Southern Quarterly Review
- Former editors: Daniel Kimball Whitaker, William Gilmore Simms James Henley Thornwell
- Categories: Literature, History, Criticism
- Frequency: Quarterly
- Founder: Daniel Kimball Whitaker James Ritchie
- First issue: January 1842
- Final issue: February 1857
- Country: United States
- Based in: New Orleans, Louisiana (1842–1843); Charleston, South Carolina (1843–1854); Baltimore, Maryland (1854–1855); Columbia, South Carolina (1856–1857);
- OCLC: 1586540

= Southern Quarterly Review =

19th-century American literary magazine

The Southern Quarterly Review (1842–1857) was an American literary magazine founded by Daniel Kimball Whitaker and James Ritchie in New Orleans, Louisiana.
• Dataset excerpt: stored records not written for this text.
import Literature.IUT.LogVolume.IsometryMoverAscent
import Literature.IUT.LogVolume.WildQuadraticIsometryMover
import HarnessLib

/-!
# Maximal-order movers WITHOUT degree condition: every `3`-adic field containing `∛3`, every `2`-adic field
# containing `√2`, carries a `ℚ_p`-linear isometry moving `(R_I)^∼`

Classical local algebra (nothing disputed; the [IUTchIV] locator records where the abc-iut cell uses it).  The tree's
two explicit maximal-order movers are stated at the exhibit fields themselves — `WildCubicIsometryMover.exists_isometry_
maxOrder_mover` needs `[K : ℚ₃] = 3` with `π³ = 3`, `WildQuadratic.exists_isometry_maxOrder_mover` needs `[K : ℚ₂] = 2` with
`π² = 2`.  By the ascent lemma `exists_isometry_mover_pair_of_subfield` (`IsometryMoverAscent`: orthogonal complements
over `ℚ_p`, injective packet morphisms reflect `(R_I)^∼`) the degree conditions DROP: it suffices that `K` CONTAINS a root,
the exhibit living on the subfield `ℚ_p(π) = ℚ_[p]⟮π⟯ ⊆ K` (Mathlib `IntermediateField.adjoin`, which inherits the four
instances of the cell's setting; its degree is `3`, resp. `2`: `≤` because the minimal polynomial divides `X³ − 3`, resp.
`X² − 2`, `≥` by abc-iut-S1's / abc-iut-E-t16's norm-based linear independence of `1, π, π²`, resp. `1, π` — the argument of
`exists_wildCubic_subfield` / `exists_wildQuadratic_subfield`, run inside an arbitrary `K` instead of `ℚ̄_p`).

* `finrank_adjoin_cubeRoot_three`, `finrank_adjoin_sqrt_two` — `[ℚ₃(π) : ℚ₃] = 3` (`π³ = 3`), `[ℚ₂(π) : ℚ₂] = 2` (`π² = 2`)
  for `π` in ANY normed field extension `K` of `ℚ_p`;
* **`exists_isometry_maxOrder_mover_of_cubeRoot`** — `K ∋ π`, `π³ = 3` (any degree): there are a `ℚ₃`-linear ISOMETRY `G` of
  `K` (mapping `𝒪_K` and every `𝔪_K^n` onto themselves) and `z ∈ (R_I)^∼` of `K ⊗_{ℚ₃} K` with `(G ⊗ 1) z ∉ (R_I)^∼`;
* **`exists_isometry_maxOrder_mover_of_sqrtTwo`** — the same over `ℚ₂` for `K ∋ π`, `π² = 2`.

Use (abc-iut cell, R-J row Y-29b, rider R2): the binder-free instance theorems of `Joshi/TestRealPinsMaxOrderMoverAscent`.
Statement about CONTAINERS only; it takes no side on [IUTchIII] Cor. 3.12.  PROOF-ONLY file (theorems, no definitions).
[cite: Mochizuki2012, IUTchIV Prop. 1.1 p. 9] [cite: NeukirchANT1999, Ch. II (5.5)] [cite: WeilBNT1967, Ch. II §1, Prop. 2–3]
-/

noncomputable section

open Metric Set Module Polynomial IntermediateField
open scoped TensorProduct

namespace Literature.IUT.LogVolume

/-! ## `[ℚ₃(π) : ℚ₃] = 3` for `π³ = 3`, inside any `K` -/

section Cubic

variable {K : Type} [NontriviallyNormedField K] [NormedAlgebra ℚ_[3] K] [IsUltrametricDist K]

omit [IsUltrametricDist K] in
/-- `π³ = 3` ⇒ `π` is integral over `ℚ₃` (root of `X³ − 3`). [cite: NeukirchANT1999, Ch. II (5.5)] -/
theorem aeval_X_pow_three_sub_C_eq_zero {π : K} (hπ : π ^ 3 = 3) :
    Polynomial.aeval π (X ^ 3 - C (3 : ℚ_[3])) = 0 := by
  have h3 : algebraMap ℚ_[3] K 3 = 3 := map_ofNat _ 3
  simp [hπ, h3]

/-- **`[ℚ₃(π) : ℚ₃] = 3`** for `π ∈ K` with `π³ = 3`, `K` any ultrametric normed field over `ℚ₃`: `≤ 3` since the minimal
polynomial divides `X³ − 3`, `≥ 3` since `1, π, π²` are linearly independent (their norms lie in distinct classes modulo
`3^ℤ`, abc-iut-S1's `WildCubic.linearIndependent_one_pi_pi_sq`, applied inside the subfield). [cite: NeukirchANT1999, Ch. II (5.5)] -/
theorem finrank_adjoin_cubeRoot_three {π : K} (hπ : π ^ 3 = 3) :
    Module.finrank ℚ_[3] ℚ_[3]⟮π⟯ = 3 ∧ (⟨π, mem_adjoin_simple_self ℚ_[3] π⟩ : ℚ_[3]⟮π⟯) ^ 3 = 3 := by
  have heval := aeval_X_pow_three_sub_C_eq_zero hπ
  have hint : IsIntegral ℚ_[3] π := ⟨X ^ 3 - C 3, monic_X_pow_sub_C 3 (by norm_num), by
    simpa [Polynomial.aeval_def] using heval⟩
  haveI hfd : FiniteDimensional ℚ_[3] ℚ_[3]⟮π⟯ := adjoin.finiteDimensional hint
  have hπE : (⟨π, mem_adjoin_simple_self ℚ_[3] π⟩ : ℚ_[3]⟮π⟯) ^ 3 = 3 := by
    apply Subtype.ext
    have h3E : ((3 : ℚ_[3]⟮π⟯) : K) = 3 := map_ofNat (algebraMap ℚ_[3]⟮π⟯ K) 3
    simp [hπ, h3E]
  refine ⟨le_antisymm ?_ ?_, hπE⟩
  · rw [adjoin.finrank hint]
    have hdvd : minpoly ℚ_[3] π ∣ X ^ 3 - C 3 := minpoly.dvd ℚ_[3] π heval
    have hne : (X ^ 3 - C (3 : ℚ_[3])) ≠ 0 := (monic_X_pow_sub_C 3 (by norm_num)).ne_zero
    calc (minpoly ℚ_[3] π).natDegree ≤ (X ^ 3 - C (3 : ℚ_[3])).natDegree := natDegree_le_of_dvd hdvd hne
      _ = 3 := natDegree_X_pow_sub_C
  · have hli := WildCubic.linearIndependent_one_pi_pi_sq (K := ℚ_[3]⟮π⟯) hπE
    simpa using hli.fintype_card_le_finrank

/-- **WILD CUBIC MOVER WITHOUT DEGREE CONDITION.**  For ANY `3`-adic field `K` (ultrametric, proper) containing `π` with
`π³ = 3` there are a `ℚ₃`-linear ISOMETRY `G` of `K` (`‖G x‖ = ‖x‖`, so `G(𝒪_K) = 𝒪_K` and `G(𝔪_K^n) = 𝔪_K^n`) and a point `z`
of the maximal order `(R_I)^∼` of `K ⊗_{ℚ₃} K` with `(G ⊗ 1) z ∉ (R_I)^∼`: the reflection mover of `ℚ₃(π)`
(`exists_isometry_maxOrder_mover`) ascends along `ℚ₃(π) ⊆ K` (`exists_isometry_mover_pair_of_subfield`).
[cite: Mochizuki2012, IUTchIV Prop. 1.1 p. 9] [cite: NeukirchANT1999, Ch. II (5.5)] [cite: WeilBNT1967, Ch. II §1, Prop. 2–3] -/
theorem exists_isometry_maxOrder_mover_of_cubeRoot [ProperSpace K] {π : K} (hπ : π ^ 3 = 3) :
    ∃ G : K ≃ₗ[ℚ_[3]] K, (∀ x, ‖G x‖ = ‖x‖) ∧ (∀ r : ℝ, G '' closedBall (0 : K) r = closedBall 0 r) ∧
      ∃ z : PacketAlgebra 3 (fun _ : Fin 2 => K),
        z ∈ (normalizedPacket 3 (fun _ : Fin 2 => K) : Set (PacketAlgebra 3 (fun _ : Fin 2 => K))) ∧
          (PiTensorProduct.congr (![G, LinearEquiv.refl ℚ_[3] K] : ∀ _ : Fin 2, K ≃ₗ[ℚ_[3]] K) :
              PacketAlgebra 3 (fun _ : Fin 2 => K) ≃ₗ[ℚ_[3]] PacketAlgebra 3 (fun _ : Fin 2 => K)) z ∉
            (normalizedPacket 3 (fun _ : Fin 2 => K) : Set (PacketAlgebra 3 (fun _ : Fin 2 => K))) := by
  obtain ⟨hK₀, hπ₀⟩ := finrank_adjoin_cubeRoot_three hπ
  haveI : FiniteDimensional ℚ_[3] ℚ_[3]⟮π⟯ := Module.finite_of_finrank_eq_succ hK₀
  haveI : ProperSpace ℚ_[3]⟮π⟯ := FiniteDimensional.proper ℚ_[3] ℚ_[3]⟮π⟯
  obtain ⟨g, hg, -, z, hz, hmv⟩ := exists_isometry_maxOrder_mover (K := ℚ_[3]⟮π⟯) hK₀ hπ₀
  obtain ⟨G, hGn, hGball, -, z', hz', hmv'⟩ :=
    exists_isometry_mover_pair_of_subfield 3 (ℚ_[3]⟮π⟯).val g hg hz hmv
  exact ⟨G, hGn, hGball, z', hz', hmv'⟩

end Cubic

/-! ## `[ℚ₂(π) : ℚ₂] = 2` for `π² = 2`, inside any `K` -/

section Quadratic

variable {K : Type} [NontriviallyNormedField K] [NormedAlgebra ℚ_[2] K] [IsUltrametricDist K]

omit [IsUltrametricDist K] in
/-- `π² = 2` ⇒ `π` is a root of `X² − 2`. [cite: NeukirchANT1999, Ch. II (5.5)] -/
theorem aeval_X_pow_two_sub_C_eq_zero {π : K} (hπ : π ^ 2 = 2) :
    Polynomial.aeval π (X ^ 2 - C (2 : ℚ_[2])) = 0 := by
  have h2 : algebraMap ℚ_[2] K 2 = 2 := map_ofNat _ 2
  simp [hπ, h2]

/-- **`[ℚ₂(π) : ℚ₂] = 2`** for `π ∈ K` with `π² = 2`, `K` any ultrametric normed field over `ℚ₂` (`≤`: the minimal polynomial divides
`X² − 2`; `≥`: abc-iut-E-t16's `WildQuadratic.linearIndependent_one_pi` inside the subfield). [cite: NeukirchANT1999, Ch. II (5.5)] -/
theorem finrank_adjoin_sqrt_two {π : K} (hπ : π ^ 2 = 2) :
    Module.finrank ℚ_[2] ℚ_[2]⟮π⟯ = 2 ∧ (⟨π, mem_adjoin_simple_self ℚ_[2] π⟩ : ℚ_[2]⟮π⟯) ^ 2 = 2 := by
  have heval := aeval_X_pow_two_sub_C_eq_zero hπ
  have hint : IsIntegral ℚ_[2] π := ⟨X ^ 2 - C 2, monic_X_pow_sub_C 2 (by norm_num), by
    simpa [Polynomial.aeval_def] using heval⟩
  haveI hfd : FiniteDimensional ℚ_[2] ℚ_[2]⟮π⟯ := adjoin.finiteDimensional hint
  have hπE : (⟨π, mem_adjoin_simple_self ℚ_[2] π⟩ : ℚ_[2]⟮π⟯) ^ 2 = 2 := by
    apply Subtype.ext
    have h2E : ((2 : ℚ_[2]⟮π⟯) : K) = 2 := map_ofNat (algebraMap ℚ_[2]⟮π⟯ K) 2
    simp [hπ, h2E]
  refine ⟨le_antisymm ?_ ?_, hπE⟩
  · rw [adjoin.finrank hint]
    have hdvd : minpoly ℚ_[2] π ∣ X ^ 2 - C 2 := minpoly.dvd ℚ_[2] π heval
    have hne : (X ^ 2 - C (2 : ℚ_[2])) ≠ 0 := (monic_X_pow_sub_C 2 (by norm_num)).ne_zero
    calc (minpoly ℚ_[2] π).natDegree ≤ (X ^ 2 - C (2 : ℚ_[2])).natDegree := natDegree_le_of_dvd hdvd hne
      _ = 2 := natDegree_X_pow_sub_C
  · have hli := WildQuadratic.linearIndependent_one_pi (K := ℚ_[2]⟮π⟯) hπE
    simpa using hli.fintype_card_le_finrank

/-- **WILD DYADIC (QUADRATIC) MOVER WITHOUT DEGREE CONDITION.**  For ANY `2`-adic field `K` (ultrametric, proper) containing `π`
with `π² = 2` there are a `ℚ₂`-linear ISOMETRY `G` of `K` and `z ∈ (R_I)^∼` of `K ⊗_{ℚ₂} K` with `(G ⊗ 1) z ∉ (R_I)^∼`: abc-iut-E-t16's
transvection mover of `ℚ₂(π)` (`WildQuadratic.exists_isometry_maxOrder_mover`) ascends along `ℚ₂(π) ⊆ K`.
[cite: Mochizuki2012, IUTchIV Prop. 1.1 p. 9] [cite: NeukirchANT1999, Ch. II (5.5)] [cite: WeilBNT1967, Ch. II §1, Prop. 2–3] -/
theorem exists_isometry_maxOrder_mover_of_sqrtTwo [ProperSpace K] {π : K} (hπ : π ^ 2 = 2) :
    ∃ G : K ≃ₗ[ℚ_[2]] K, (∀ x, ‖G x‖ = ‖x‖) ∧ (∀ r : ℝ, G '' closedBall (0 : K) r = closedBall 0 r) ∧
      ∃ z : PacketAlgebra 2 (fun _ : Fin 2 => K),
        z ∈ (normalizedPacket 2 (fun _ : Fin 2 => K) : Set (PacketAlgebra 2 (fun _ : Fin 2 => K))) ∧
          (PiTensorProduct.congr (![G, LinearEquiv.refl ℚ_[2] K] : ∀ _ : Fin 2, K ≃ₗ[ℚ_[2]] K) :
              PacketAlgebra 2 (fun _ : Fin 2 => K) ≃ₗ[ℚ_[2]] PacketAlgebra 2 (fun _ : Fin 2 => K)) z ∉
            (normalizedPacket 2 (fun _ : Fin 2 => K) : Set (PacketAlgebra 2 (fun _ : Fin 2 => K))) := by
  obtain ⟨hK₀, hπ₀⟩ := finrank_adjoin_sqrt_two hπ
  haveI : FiniteDimensional ℚ_[2] ℚ_[2]⟮π⟯ := Module.finite_of_finrank_eq_succ hK₀
  haveI : ProperSpace ℚ_[2]⟮π⟯ := FiniteDimensional.proper ℚ_[2] ℚ_[2]⟮π⟯
  obtain ⟨g, hg, -, z, hz, hmv⟩ := WildQuadratic.exists_isometry_maxOrder_mover (K := ℚ_[2]⟮π⟯) hK₀ hπ₀
  obtain ⟨G, hGn, hGball, -, z', hz', hmv'⟩ :=
    exists_isometry_mover_pair_of_subfield 2 (ℚ_[2]⟮π⟯).val g hg hz hmv
  exact ⟨G, hGn, hGball, z', hz', hmv'⟩

end Quadratic

end Literature.IUT.LogVolume

end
Within the first year the magazine publishing was moved to Charleston, South Carolina, followed moved to Baltimore, Maryland for one year in 1855, before its final move to Columbia, South Carolina. It was known for being pro-slavery.

== History ==
It was established by Daniel K. Whitaker and James Ritchie, both from Massachusetts. Established in New Orleans, it was relocated to Charleston during its first year. It continued there until 1854, relocated to Baltimore in 1855, and returned to South Carolina where it was published in Columbia from 1856 to 1857.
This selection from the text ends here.